What the task requires: Every line below between the line holding "have h4 : 0" and the line holding "wavevector. [folklore] -/", inclusive, should be repeated exactly, and all other lines omitted.

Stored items

import Literature.Analysis.FluidPDE.FluidComputer.GalerkinUniqueness

/-!
# Continuous dependence on the data for the Galerkin system (Gronwall): a perturbation of the state grows at most like `e^{K(t-t₀)}` with `K` depending on the mask, the viscosity and the energy only

HONEST FRAMING (cell `pub-fluidc`, verbatim): *low prior, high value-of-information experiment on
Tao's machine paradigm; NOT a claim that NS blows up.* The object is the finite Galerkin system on a mode
set `S` (`GalerkinEnergyBalance.IsGalerkinSolution`), i.e. what a dealiased pseudo-spectral code integrates
in exact arithmetic; nothing is said about the Navier–Stokes PDE.

`GalerkinUniqueness` proved that a supported Galerkin solution is an integral curve of the `C¹` field
`GalerkinODE.vf` on the finite-dimensional phase space `↥S → ℂ³`, Lipschitz on every ball uniformly in the
forcing (`exists_lipschitzOnWith_vf`), and deduced UNIQUENESS; its docstring lists "continuous dependence"
as not covered. This file supplies it — the third leg of well-posedness for the truncated system — in the
three forms the cell's engines meet:

* `dist_restrict_le` — **two exact solutions** (same `ν`, same forcing, ANY pressure multipliers) whose
  phase-space points stay in the ball of radius `R` on `[t₀, t₁)`:
  `‖U(t) − V(t)‖ ≤ ‖U(t₀) − V(t₀)‖ · exp(K_{S,ν,R} (t − t₀))` on `[t₀, t₁]`, with the modulus
  `K_{S,ν,R} = galerkinLipConst S ν R` depending on the mask, the viscosity and the radius ONLY (Gronwall; the
  "fundamental lemma" [cite: HairerNorsettWanner1993, Thm. I.10.2 (10.14)] with defect `ε = 0`, Mathlib's
  `dist_le_of_trajectories_ODE_of_mem`);
* `dist_restrict_le_of_approx` — **an exact solution against an APPROXIMATE trajectory** `W` of the same field
  with defect `‖W′ − vf(W)‖ ≤ ε` (a time-stepped / rounded computation is such a `W` between its own grid
  times, with `ε` its local defect): `‖U(t) − W(t)‖ ≤ δ e^{K(t−t₀)} + (ε/K)(e^{K(t−t₀)} − 1)`
  (`gronwallBound`, [cite: HairerNorsettWanner1993, Thm. I.10.2 (10.14)] verbatim);
* `dist_restrict_le_of_energy_le` / `dist_coeff_le_of_energy_le` — **the unforced (Euler `ν = 0` or
  Navier–Stokes `ν > 0`) case needs no ball hypothesis forward in time**: the energy is non-increasing
  (`truncEnergy_antitone`) and controls the sup norm of the state (`norm_restrict_le_sqrt`:
  `‖û‖_∞ ≤ √(2 E_S)`), so two unforced supported solutions with energies `≤ E₀` at `t₀` satisfy, for every
  `t ≥ t₀` and every coefficient, `|û(k,t)_j − v̂(k,t)_j| ≤ δ · exp(K_{S,ν,√(2E₀)} (t − t₀))` whenever all
  coefficients differ by at most `δ` at `t₀`.

Reading for the cell (information, not a ruling): a checkpoint perturbation of size `δ` at `t₁` (e.g. an
`f32` state re-read in `f64`) moves the exact Galerkin trajectory at `t > t₁` by at most `δ e^{K(t−t₁)}`, and
a computation with local defect `ε` stays within `gronwallBound δ K ε (t − t₁)` of it, with ONE modulus `K`
fixed by `(S, ν, E(t₁))` — the structure behind "re-run only the last part of the window at higher precision";
the modulus itself is the pessimistic global Lipschitz constant (no attempt is made to evaluate it).
Standard ODE theory: [cite: HairerNorsettWanner1993, Thm. I.10.2]; for the Galerkin system
[cite: RobinsonRodrigoSadowski2016, Thm. 4.4 Step 1, p. 74] ("locally Lipschitz"), [cite: DoeringGibbon1995, §5.3].
No named facts (D-0026); 0 sorry.
-/

noncomputable section

namespace Literature.Analysis.FluidPDE.FluidComputer

open Complex ComplexConjugate Finset Metric Set
open scoped BigOperators NNReal

namespace ShellTransfer

namespace GalerkinODE

variable (S : Finset (Fin 3 → ℤ))

/-! ## The modulus `K_{S,ν,R}` -/

/-- **The Lipschitz modulus of the Galerkin field on the ball of radius `R`** — a constant depending on the
mask `S`, the viscosity `ν` and the radius `R` only (chosen once from `exists_lipschitzOnWith_vf`; not
evaluated). [cite: RobinsonRodrigoSadowski2016, Thm. 4.4 Step 1] -/
def galerkinLipConst (ν R : ℝ) : ℝ≥0 :=
  (exists_lipschitzOnWith_vf S ν R).choose

/-- The defining property: `vf ν g` is `K_{S,ν,R}`-Lipschitz on `closedBall 0 R`, for EVERY forcing `g`.
[cite: RobinsonRodrigoSadowski2016, Thm. 4.4 Step 1] -/
theorem lipschitzOnWith_galerkinLipConst (ν R : ℝ) (g : (Fin 3 → ℤ) → Fin 3 → ℂ) :
    LipschitzOnWith (galerkinLipConst S ν R) (vf S ν g) (closedBall 0 R) :=
  (exists_lipschitzOnWith_vf S ν R).choose_spec g

/-! ## The energy controls the phase-space norm -/

/-- Each coefficient is bounded by the energy on any mask containing its wavevector:
`|û(k)_j| ≤ √(2 E_S)` for `k ∈ S`. [folklore] -/
theorem norm_coeff_le_sqrt (A : FourierVelocity) {k : Fin 3 → ℤ} (hk : k ∈ S) (j : Fin 3) :
    ‖A.coeff k j‖ ≤ Real.sqrt (2 * truncEnergy A S) := by
  have h1 : ‖A.coeff k j‖ ^ 2 ≤ 2 * modalEnergy A k := by
    unfold modalEnergy
    rw [← Complex.normSq_eq_norm_sq]
    have := Finset.single_le_sum (f := fun i => Complex.normSq (A.coeff k i)) (fun i _ => Complex.normSq_nonneg _)
      (Finset.mem_univ j)
    linarith
  have h2 : modalEnergy A k ≤ truncEnergy A S :=
    Finset.single_le_sum (f := fun p => modalEnergy A p) (fun p _ => modalEnergy_nonneg A p) hk
  exact Real.le_sqrt_of_sq_le (by linarith)

/-- **`‖restrict S A‖ ≤ √(2 E_S(A))`**: the sup norm of the phase-space point is controlled by the energy on
the mask (no support hypothesis needed — both sides only see `S`). [folklore] -/
theorem norm_restrict_le_sqrt (A : FourierVelocity) : ‖restrict S A‖ ≤ Real.sqrt (2 * truncEnergy A S) := by
  refine (pi_norm_le_iff_of_nonneg (Real.sqrt_nonneg _)).2 fun k => ?_
  refine (pi_norm_le_iff_of_nonneg (Real.sqrt_nonneg _)).2 fun j => ?_
  exact norm_coeff_le_sqrt S A k.2 j

/-- Coefficient distances are bounded by the phase-space distance. [folklore] -/
theorem dist_coeff_le_dist_restrict (A B : FourierVelocity) {k : Fin 3 → ℤ} (hk : k ∈ S) (j : Fin 3) :
    dist (A.coeff k j) (B.coeff k j) ≤ dist (restrict S A) (restrict S B) := by
  have h1 := dist_le_pi_dist (restrict S A) (restrict S B) ⟨k, hk⟩
  have h2 := dist_le_pi_dist (restrict S A ⟨k, hk⟩) (restrict S B ⟨k, hk⟩) j
  exact h2.trans h1

/-- Conversely the phase-space distance is at most `δ` when every coefficient distance on `S` is. [folklore] -/
theorem dist_restrict_le_of_coeff {A B : FourierVelocity} {δ : ℝ} (hδ : 0 ≤ δ)
    (h : ∀ k ∈ S, ∀ j, dist (A.coeff k j) (B.coeff k j) ≤ δ) :
    dist (restrict S A) (restrict S B) ≤ δ := by
  refine (dist_pi_le_iff hδ).2 fun k => ?_
  refine (dist_pi_le_iff hδ).2 fun j => ?_
  exact h k k.2 j

/-! ## Continuous dependence in a ball (any forcing, any pressures) -/

/-- **CONTINUOUS DEPENDENCE ON THE DATA, ball form.** Two Galerkin solutions on `S` with the same viscosity
and forcing (arbitrary pressure multipliers), supported in `S`, whose states have sup norm `≤ R` on
`[t₀, t₁)`, separate at most exponentially with the modulus `K_{S,ν,R}`:
`‖U(t) − V(t)‖ ≤ ‖U(t₀) − V(t₀)‖ e^{K(t−t₀)}` on `[t₀, t₁]`.
[cite: HairerNorsettWanner1993, Thm. I.10.2 (10.14)] (`ε = 0`) -/
theorem dist_restrict_le {U V : ℝ → FourierVelocity} {ν : ℝ} {c c' : ℝ → (Fin 3 → ℤ) → ℂ}
    {f : ℝ → (Fin 3 → ℤ) → Fin 3 → ℂ} (hU : IsGalerkinSolution U S ν c f)
    (hV : IsGalerkinSolution V S ν c' f) (hsU : IsSupportedOn U S) (hsV : IsSupportedOn V S)
    {t₀ t₁ R : ℝ} (hRU : ∀ s ∈ Ico t₀ t₁, ‖restrict S (U s)‖ ≤ R)
    (hRV : ∀ s ∈ Ico t₀ t₁, ‖restrict S (V s)‖ ≤ R) {t : ℝ} (ht : t ∈ Icc t₀ t₁) :
    dist (restrict S (U t)) (restrict S (V t)) ≤
      dist (restrict S (U t₀)) (restrict S (V t₀)) * Real.exp (galerkinLipConst S ν R * (t - t₀)) := by
  have hFd : ∀ s, HasDerivAt (fun s => restrict S (U s)) (vf S ν (f s) (restrict S (U s))) s :=
    fun s => hasDerivAt_restrict S hU hsU s
  have hGd : ∀ s, HasDerivAt (fun s => restrict S (V s)) (vf S ν (f s) (restrict S (V s))) s :=
    fun s => hasDerivAt_restrict S hV hsV s
  have hFc : Continuous fun s => restrict S (U s) :=
    continuous_iff_continuousAt.2 fun s => (hFd s).continuousAt
  have hGc : Continuous fun s => restrict S (V s) :=
    continuous_iff_continuousAt.2 fun s => (hGd s).continuousAt
  exact dist_le_of_trajectories_ODE_of_mem (v := fun s x => vf S ν (f s) x) (s := fun _ => closedBall 0 R)
    (fun s _ => lipschitzOnWith_galerkinLipConst S ν R (f s)) hFc.continuousOn
    (fun s _ => (hFd s).hasDerivWithinAt)
    (fun s hs => by rw [mem_closedBall, dist_zero_right]; exact hRU s hs) hGc.continuousOn
    (fun s _ => (hGd s).hasDerivWithinAt)
    (fun s hs => by rw [mem_closedBall, dist_zero_right]; exact hRV s hs) le_rfl t ht

/-! ## An exact solution against an approximate trajectory (defect form) -/

/-- **DEFECT FORM (the "fundamental lemma" verbatim).** `U` an exact supported Galerkin solution, `W` any
phase-space curve with derivative `W′` whose DEFECT against the same field is `≤ ε` on `[t₀, t₁)`
(`‖W′(s) − vf(f(s))(W(s))‖ ≤ ε`), both of sup norm `≤ R` there, and `‖U(t₀) − W(t₀)‖ ≤ δ`. Then on `[t₀, t₁]`
`‖U(t) − W(t)‖ ≤ gronwallBound δ K ε (t − t₀) = δ e^{K(t−t₀)} + (ε/K)(e^{K(t−t₀)} − 1)`, `K = K_{S,ν,R}`.
[cite: HairerNorsettWanner1993, Thm. I.10.2 (10.14)] -/
theorem dist_restrict_le_of_approx {U : ℝ → FourierVelocity} {ν : ℝ} {c : ℝ → (Fin 3 → ℤ) → ℂ}
    {f : ℝ → (Fin 3 → ℤ) → Fin 3 → ℂ} (hU : IsGalerkinSolution U S ν c f) (hsU : IsSupportedOn U S)
    {W W' : ℝ → ↥S → Fin 3 → ℂ} {t₀ t₁ R δ ε : ℝ} (hW : ContinuousOn W (Icc t₀ t₁))
    (hW' : ∀ s ∈ Ico t₀ t₁, HasDerivWithinAt W (W' s) (Ici s) s)
    (hdef : ∀ s ∈ Ico t₀ t₁, dist (W' s) (vf S ν (f s) (W s)) ≤ ε)
    (hRU : ∀ s ∈ Ico t₀ t₁, ‖restrict S (U s)‖ ≤ R) (hRW : ∀ s ∈ Ico t₀ t₁, ‖W s‖ ≤ R)
    (h0 : dist (restrict S (U t₀)) (W t₀) ≤ δ) {t : ℝ} (ht : t ∈ Icc t₀ t₁) :
    dist (restrict S (U t)) (W t) ≤ gronwallBound δ (galerkinLipConst S ν R) ε (t - t₀) := by
  have hFd : ∀ s, HasDerivAt (fun s => restrict S (U s)) (vf S ν (f s) (restrict S (U s))) s :=
    fun s => hasDerivAt_restrict S hU hsU s
  have hFc : Continuous fun s => restrict S (U s) :=
    continuous_iff_continuousAt.2 fun s => (hFd s).continuousAt
  have h := dist_le_of_approx_trajectories_ODE_of_mem (v := fun s x => vf S ν (f s) x)
    (s := fun _ => closedBall 0 R) (f' := fun s => vf S ν (f s) (restrict S (U s)))
    (fun s _ => lipschitzOnWith_galerkinLipConst S ν R (f s)) hFc.continuousOn
    (fun s _ => (hFd s).hasDerivWithinAt) (fun s _ => by rw [dist_self])
    (fun s hs => by rw [mem_closedBall, dist_zero_right]; exact hRU s hs) hW hW' hdef
    (fun s hs => by rw [mem_closedBall, dist_zero_right]; exact hRW s hs) h0 t ht
  rwa [zero_add] at h

/-! ## The unforced case: the energy ball is invariant forward in time -/

/-- Forward in time an unforced Galerkin solution with `ν ≥ 0` stays in the ball of radius `√(2E₀)`,
`E₀ ≥ E_S(t₀)`. [folklore] -/
theorem norm_restrict_le_of_energy_le {U : ℝ → FourierVelocity} {ν : ℝ} (hν : 0 ≤ ν)
    {c : ℝ → (Fin 3 → ℤ) → ℂ} (hU : IsGalerkinSolution U S ν c fun _ _ _ => 0) {t₀ E₀ : ℝ}
    (hE : truncEnergy (U t₀) S ≤ E₀) {s : ℝ} (hs : t₀ ≤ s) :
    ‖restrict S (U s)‖ ≤ Real.sqrt (2 * E₀) := by
  have h1 := norm_restrict_le_sqrt S (U s)
  have h2 : truncEnergy (U s) S ≤ truncEnergy (U t₀) S := truncEnergy_antitone hν hU hs
  exact h1.trans (Real.sqrt_le_sqrt (by linarith))

/-- **CONTINUOUS DEPENDENCE FOR UNFORCED GALERKIN EULER / NAVIER–STOKES, no ball hypothesis.** Two unforced
solutions on `S` (`ν ≥ 0`, any pressure multipliers), supported in `S`, with energies `≤ E₀` at `t₀`:
for every `t ≥ t₀`, `‖U(t) − V(t)‖ ≤ ‖U(t₀) − V(t₀)‖ · exp(K_{S,ν,√(2E₀)} (t − t₀))`.
[cite: HairerNorsettWanner1993, Thm. I.10.2] [cite: DoeringGibbon1995, §5.3] -/
theorem dist_restrict_le_of_energy_le {U V : ℝ → FourierVelocity} {ν : ℝ} (hν : 0 ≤ ν)
    {c c' : ℝ → (Fin 3 → ℤ) → ℂ} (hU : IsGalerkinSolution U S ν c fun _ _ _ => 0)
    (hV : IsGalerkinSolution V S ν c' fun _ _ _ => 0) (hsU : IsSupportedOn U S) (hsV : IsSupportedOn V S)
    {t₀ E₀ : ℝ} (hEU : truncEnergy (U t₀) S ≤ E₀) (hEV : truncEnergy (V t₀) S ≤ E₀) {t : ℝ} (ht : t₀ ≤ t) :
    dist (restrict S (U t)) (restrict S (V t)) ≤
      dist (restrict S (U t₀)) (restrict S (V t₀)) * Real.exp (galerkinLipConst S ν (Real.sqrt (2 * E₀)) * (t - t₀)) :=
  dist_restrict_le S hU hV hsU hsV (t₁ := t)
    (fun _ hs => norm_restrict_le_of_energy_le S hν hU hEU hs.1)
    (fun _ hs => norm_restrict_le_of_energy_le S hν hV hEV hs.1) ⟨ht, le_rfl⟩

/-- **Coefficientwise reading.** If at `t₀` every Fourier coefficient of two unforced supported Galerkin
solutions (energies `≤ E₀`, `ν ≥ 0`) differs by at most `δ`, then at every later time every coefficient differs
by at most `δ · exp(K_{S,ν,√(2E₀)} (t − t₀))`. [folklore] -/
theorem dist_coeff_le_of_energy_le {U V : ℝ → FourierVelocity} {ν : ℝ} (hν : 0 ≤ ν)
    {c c' : ℝ → (Fin 3 → ℤ) → ℂ} (hU : IsGalerkinSolution U S ν c fun _ _ _ => 0)
    (hV : IsGalerkinSolution V S ν c' fun _ _ _ => 0) (hsU : IsSupportedOn U S) (hsV : IsSupportedOn V S)
    {t₀ E₀ δ : ℝ} (hEU : truncEnergy (U t₀) S ≤ E₀) (hEV : truncEnergy (V t₀) S ≤ E₀) (hδ : 0 ≤ δ)
    (h0 : ∀ k ∈ S, ∀ j, dist ((U t₀).coeff k j) ((V t₀).coeff k j) ≤ δ) {t : ℝ} (ht : t₀ ≤ t)
    {k : Fin 3 → ℤ} (hk : k ∈ S) (j : Fin 3) :
    dist ((U t).coeff k j) ((V t).coeff k j) ≤ δ * Real.exp (galerkinLipConst S ν (Real.sqrt (2 * E₀)) * (t - t₀)) := by
  have h1 := dist_coeff_le_dist_restrict S (U t) (V t) hk j
  have h2 := dist_restrict_le_of_energy_le S hν hU hV hsU hsV hEU hEV ht
  have h3 := dist_restrict_le_of_coeff S hδ h0
  have h4 : 0 ≤ Real.exp (galerkinLipConst S ν (Real.sqrt (2 * E₀)) * (t - t₀)) := (Real.exp_pos _).le
  calc dist ((U t).coeff k j) ((V t).coeff k j) ≤ _ := h1.trans h2
    _ ≤ δ * Real.exp (galerkinLipConst S ν (Real.sqrt (2 * E₀)) * (t - t₀)) := mul_le_mul_of_nonneg_right h3 h4

/-- Off the mask nothing happens: both solutions vanish there, so the coefficientwise bound holds for every
wavevector. [folklore] -/
theorem dist_coeff_le_of_energy_le' {U V : ℝ → FourierVelocity} {ν : ℝ} (hν : 0 ≤ ν)
    {c c' : ℝ → (Fin 3 → ℤ) → ℂ} (hU : IsGalerkinSolution U S ν c fun _ _ _ => 0)
    (hV : IsGalerkinSolution V S ν c' fun _ _ _ => 0) (hsU : IsSupportedOn U S) (hsV : IsSupportedOn V S)
    {t₀ E₀ δ : ℝ} (hEU : truncEnergy (U t₀) S ≤ E₀) (hEV : truncEnergy (V t₀) S ≤ E₀) (hδ : 0 ≤ δ)
    (h0 : ∀ k ∈ S, ∀ j, dist ((U t₀).coeff k j) ((V t₀).coeff k j) ≤ δ) {t : ℝ} (ht : t₀ ≤ t)
    (k : Fin 3 → ℤ) (j : Fin 3) :
    dist ((U t).coeff k j) ((V t).coeff k j) ≤ δ * Real.exp (galerkinLipConst S ν (Real.sqrt (2 * E₀)) * (t - t₀)) := by
  by_cases hk : k ∈ S
  · exact dist_coeff_le_of_energy_le S hν hU hV hsU hsV hEU hEV hδ h0 ht hk j
  · rw [hsU t k hk, hsV t k hk, dist_self]
    exact mul_nonneg hδ (Real.exp_pos _).le

/-- **Uniqueness recovered** as the `δ = 0` case (consistency check with `galerkin_unique`, forward in time,
unforced). [folklore] -/
theorem eq_of_energy_le {U V : ℝ → FourierVelocity} {ν : ℝ} (hν : 0 ≤ ν)
    {c c' : ℝ → (Fin 3 → ℤ) → ℂ} (hU : IsGalerkinSolution U S ν c fun _ _ _ => 0)
    (hV : IsGalerkinSolution V S ν c' fun _ _ _ => 0) (hsU : IsSupportedOn U S) (hsV : IsSupportedOn V S)
    {t₀ : ℝ} (h0 : U t₀ = V t₀) {t : ℝ} (ht : t₀ ≤ t) : U t = V t := by
  refine TaylorGreenHat.fourierVelocity_ext ?_
  funext k j
  have h := dist_coeff_le_of_energy_le' S hν hU hV hsU hsV (E₀ := truncEnergy (U t₀) S) le_rfl
    (by rw [← h0]) le_rfl (fun k _ j => by rw [h0, dist_self]) ht k j
  rw [zero_mul] at h
  exact dist_le_zero.1 h

end GalerkinODE

end ShellTransfer

end Literature.Analysis.FluidPDE.FluidComputer

end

Output below:
  have h4 : 0 ≤ Real.exp (galerkinLipConst S ν (Real.sqrt (2 * E₀)) * (t - t₀)) := (Real.exp_pos _).le
  calc dist ((U t).coeff k j) ((V t).coeff k j) ≤ _ := h1.trans h2
    _ ≤ δ * Real.exp (galerkinLipConst S ν (Real.sqrt (2 * E₀)) * (t - t₀)) := mul_le_mul_of_nonneg_right h3 h4

/-- Off the mask nothing happens: both solutions vanish there, so the coefficientwise bound holds for every
wavevector. [folklore] -/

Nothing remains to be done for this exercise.